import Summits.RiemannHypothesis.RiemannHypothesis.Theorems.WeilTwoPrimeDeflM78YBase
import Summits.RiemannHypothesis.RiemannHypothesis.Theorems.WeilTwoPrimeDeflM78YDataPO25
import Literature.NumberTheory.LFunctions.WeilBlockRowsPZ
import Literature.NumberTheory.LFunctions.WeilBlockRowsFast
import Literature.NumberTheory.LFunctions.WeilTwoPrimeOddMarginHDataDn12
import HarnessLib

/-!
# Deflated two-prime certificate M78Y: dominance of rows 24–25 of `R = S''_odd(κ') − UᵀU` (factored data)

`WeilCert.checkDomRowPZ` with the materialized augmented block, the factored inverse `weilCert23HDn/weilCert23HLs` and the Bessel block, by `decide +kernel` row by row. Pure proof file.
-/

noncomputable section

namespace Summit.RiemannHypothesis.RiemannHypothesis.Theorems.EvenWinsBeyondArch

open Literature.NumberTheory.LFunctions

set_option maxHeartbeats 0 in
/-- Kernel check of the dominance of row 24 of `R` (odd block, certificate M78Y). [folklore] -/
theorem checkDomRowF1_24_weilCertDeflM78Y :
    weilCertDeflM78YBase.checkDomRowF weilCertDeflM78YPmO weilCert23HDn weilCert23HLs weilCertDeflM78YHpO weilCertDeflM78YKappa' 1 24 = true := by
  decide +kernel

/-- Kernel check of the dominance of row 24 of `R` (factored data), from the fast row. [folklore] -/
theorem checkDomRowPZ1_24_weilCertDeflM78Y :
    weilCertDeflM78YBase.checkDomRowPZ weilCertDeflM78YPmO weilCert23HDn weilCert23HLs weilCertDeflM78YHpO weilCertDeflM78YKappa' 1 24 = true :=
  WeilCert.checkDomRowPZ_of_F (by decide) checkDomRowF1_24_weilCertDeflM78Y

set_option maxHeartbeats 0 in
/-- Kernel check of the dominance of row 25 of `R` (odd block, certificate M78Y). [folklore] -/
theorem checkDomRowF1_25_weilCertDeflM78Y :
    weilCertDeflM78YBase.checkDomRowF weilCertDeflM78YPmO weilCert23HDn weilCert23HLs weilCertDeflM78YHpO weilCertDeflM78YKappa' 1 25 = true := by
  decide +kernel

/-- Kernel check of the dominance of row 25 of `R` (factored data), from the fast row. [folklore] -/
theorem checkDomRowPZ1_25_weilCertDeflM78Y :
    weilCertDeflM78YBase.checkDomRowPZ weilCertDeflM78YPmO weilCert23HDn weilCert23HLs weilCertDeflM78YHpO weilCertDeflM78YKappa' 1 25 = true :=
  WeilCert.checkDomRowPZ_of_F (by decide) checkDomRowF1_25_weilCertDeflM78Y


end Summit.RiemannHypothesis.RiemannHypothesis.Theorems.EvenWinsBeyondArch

■ ■ ■

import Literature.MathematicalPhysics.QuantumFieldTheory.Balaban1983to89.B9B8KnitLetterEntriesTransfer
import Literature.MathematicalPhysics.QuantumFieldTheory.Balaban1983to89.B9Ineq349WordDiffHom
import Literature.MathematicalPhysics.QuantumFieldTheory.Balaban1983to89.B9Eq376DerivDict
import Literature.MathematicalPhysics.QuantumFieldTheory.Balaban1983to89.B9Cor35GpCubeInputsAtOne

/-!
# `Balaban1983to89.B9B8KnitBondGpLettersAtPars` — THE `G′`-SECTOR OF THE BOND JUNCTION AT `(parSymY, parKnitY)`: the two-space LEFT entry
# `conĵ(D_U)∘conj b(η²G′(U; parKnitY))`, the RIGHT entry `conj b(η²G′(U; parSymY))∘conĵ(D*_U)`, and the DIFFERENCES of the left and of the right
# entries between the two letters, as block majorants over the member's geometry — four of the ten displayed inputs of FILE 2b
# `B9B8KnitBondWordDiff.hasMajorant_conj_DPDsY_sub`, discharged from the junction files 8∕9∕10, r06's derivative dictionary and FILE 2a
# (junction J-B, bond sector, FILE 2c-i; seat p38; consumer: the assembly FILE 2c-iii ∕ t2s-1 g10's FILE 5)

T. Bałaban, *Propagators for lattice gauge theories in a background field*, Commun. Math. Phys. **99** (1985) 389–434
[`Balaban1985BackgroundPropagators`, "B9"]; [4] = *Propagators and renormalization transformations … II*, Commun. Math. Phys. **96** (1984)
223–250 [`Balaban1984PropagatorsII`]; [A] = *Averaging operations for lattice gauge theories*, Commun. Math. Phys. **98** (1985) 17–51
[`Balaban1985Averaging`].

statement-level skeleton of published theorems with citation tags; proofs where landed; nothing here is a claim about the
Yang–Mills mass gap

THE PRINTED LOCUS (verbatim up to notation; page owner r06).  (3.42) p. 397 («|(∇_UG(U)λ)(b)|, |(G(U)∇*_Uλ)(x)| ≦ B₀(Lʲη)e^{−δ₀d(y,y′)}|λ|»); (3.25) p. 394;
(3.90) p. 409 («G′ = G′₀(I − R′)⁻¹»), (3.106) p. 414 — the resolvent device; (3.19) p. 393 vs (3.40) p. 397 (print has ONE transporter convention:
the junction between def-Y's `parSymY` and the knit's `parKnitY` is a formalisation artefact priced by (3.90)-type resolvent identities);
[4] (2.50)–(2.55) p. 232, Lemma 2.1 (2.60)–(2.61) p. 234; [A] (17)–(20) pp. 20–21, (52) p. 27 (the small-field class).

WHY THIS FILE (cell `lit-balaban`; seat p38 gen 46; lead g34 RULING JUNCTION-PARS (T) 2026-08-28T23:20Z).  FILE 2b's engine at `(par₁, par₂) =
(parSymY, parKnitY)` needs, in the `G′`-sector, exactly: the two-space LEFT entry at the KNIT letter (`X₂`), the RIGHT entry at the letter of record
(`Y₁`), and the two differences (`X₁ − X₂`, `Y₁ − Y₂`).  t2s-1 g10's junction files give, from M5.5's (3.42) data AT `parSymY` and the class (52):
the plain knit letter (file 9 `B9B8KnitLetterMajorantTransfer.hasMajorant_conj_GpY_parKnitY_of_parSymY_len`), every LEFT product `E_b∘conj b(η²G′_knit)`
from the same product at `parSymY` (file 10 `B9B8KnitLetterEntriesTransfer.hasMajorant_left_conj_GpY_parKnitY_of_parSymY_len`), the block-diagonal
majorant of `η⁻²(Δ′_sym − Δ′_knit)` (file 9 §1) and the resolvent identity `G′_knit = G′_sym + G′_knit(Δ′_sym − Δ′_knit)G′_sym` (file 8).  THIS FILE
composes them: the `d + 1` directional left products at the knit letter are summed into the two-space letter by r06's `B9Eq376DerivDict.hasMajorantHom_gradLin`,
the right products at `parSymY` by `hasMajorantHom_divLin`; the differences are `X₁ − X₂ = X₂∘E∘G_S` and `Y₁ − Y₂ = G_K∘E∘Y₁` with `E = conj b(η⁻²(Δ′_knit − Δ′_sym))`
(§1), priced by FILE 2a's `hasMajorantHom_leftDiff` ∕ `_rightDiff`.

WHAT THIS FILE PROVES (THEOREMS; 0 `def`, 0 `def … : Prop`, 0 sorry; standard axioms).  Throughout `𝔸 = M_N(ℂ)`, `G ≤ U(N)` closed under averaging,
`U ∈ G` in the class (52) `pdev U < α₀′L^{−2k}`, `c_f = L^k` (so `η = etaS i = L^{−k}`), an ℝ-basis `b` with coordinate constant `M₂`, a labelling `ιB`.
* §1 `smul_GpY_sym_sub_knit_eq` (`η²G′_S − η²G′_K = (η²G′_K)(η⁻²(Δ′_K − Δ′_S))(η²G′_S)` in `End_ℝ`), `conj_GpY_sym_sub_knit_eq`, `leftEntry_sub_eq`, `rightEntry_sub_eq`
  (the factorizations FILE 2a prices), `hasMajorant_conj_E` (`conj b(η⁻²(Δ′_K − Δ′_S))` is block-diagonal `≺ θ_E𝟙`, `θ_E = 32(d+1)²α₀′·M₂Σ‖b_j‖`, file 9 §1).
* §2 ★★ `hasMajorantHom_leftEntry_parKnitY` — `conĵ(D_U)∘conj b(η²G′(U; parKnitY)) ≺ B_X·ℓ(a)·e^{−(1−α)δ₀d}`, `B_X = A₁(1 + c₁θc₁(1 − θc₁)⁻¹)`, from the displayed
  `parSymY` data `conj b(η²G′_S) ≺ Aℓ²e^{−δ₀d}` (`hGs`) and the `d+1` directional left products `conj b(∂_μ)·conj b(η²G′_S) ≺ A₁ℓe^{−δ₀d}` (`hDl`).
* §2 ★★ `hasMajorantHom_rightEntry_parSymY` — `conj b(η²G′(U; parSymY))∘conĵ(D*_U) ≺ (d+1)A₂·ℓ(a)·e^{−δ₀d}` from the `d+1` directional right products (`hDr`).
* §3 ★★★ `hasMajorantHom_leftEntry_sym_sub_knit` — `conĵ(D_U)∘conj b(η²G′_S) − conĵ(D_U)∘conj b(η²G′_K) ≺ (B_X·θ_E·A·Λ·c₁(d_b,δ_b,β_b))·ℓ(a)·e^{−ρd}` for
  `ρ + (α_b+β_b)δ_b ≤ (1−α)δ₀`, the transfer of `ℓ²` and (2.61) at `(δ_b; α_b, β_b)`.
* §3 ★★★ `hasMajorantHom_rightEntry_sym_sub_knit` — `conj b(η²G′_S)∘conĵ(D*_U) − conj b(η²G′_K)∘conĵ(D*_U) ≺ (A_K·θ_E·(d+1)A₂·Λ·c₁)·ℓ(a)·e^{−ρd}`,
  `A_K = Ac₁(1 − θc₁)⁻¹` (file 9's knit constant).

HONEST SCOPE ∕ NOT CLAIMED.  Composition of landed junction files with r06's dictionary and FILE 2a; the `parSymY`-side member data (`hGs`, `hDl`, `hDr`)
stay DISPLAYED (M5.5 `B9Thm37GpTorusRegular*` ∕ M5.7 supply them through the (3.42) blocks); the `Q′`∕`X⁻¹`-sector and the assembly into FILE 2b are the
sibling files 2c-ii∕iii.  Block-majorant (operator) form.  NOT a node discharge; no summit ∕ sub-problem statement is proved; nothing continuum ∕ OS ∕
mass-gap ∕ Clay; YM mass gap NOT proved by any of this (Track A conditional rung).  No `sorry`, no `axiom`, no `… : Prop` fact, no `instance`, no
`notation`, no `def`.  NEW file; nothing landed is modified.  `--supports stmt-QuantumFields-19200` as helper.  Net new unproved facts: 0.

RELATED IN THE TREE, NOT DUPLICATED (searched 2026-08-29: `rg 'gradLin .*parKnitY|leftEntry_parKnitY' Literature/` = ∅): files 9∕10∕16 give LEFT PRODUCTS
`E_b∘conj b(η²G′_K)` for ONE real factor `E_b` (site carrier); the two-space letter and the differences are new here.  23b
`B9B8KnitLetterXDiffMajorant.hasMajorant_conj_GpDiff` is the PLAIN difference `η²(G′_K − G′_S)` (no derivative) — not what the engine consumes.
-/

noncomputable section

■ ■ ■

*Assignment*: Within the listing above, tally the lines where the word "assembly" occurs and write only the total.

*Response area*: 2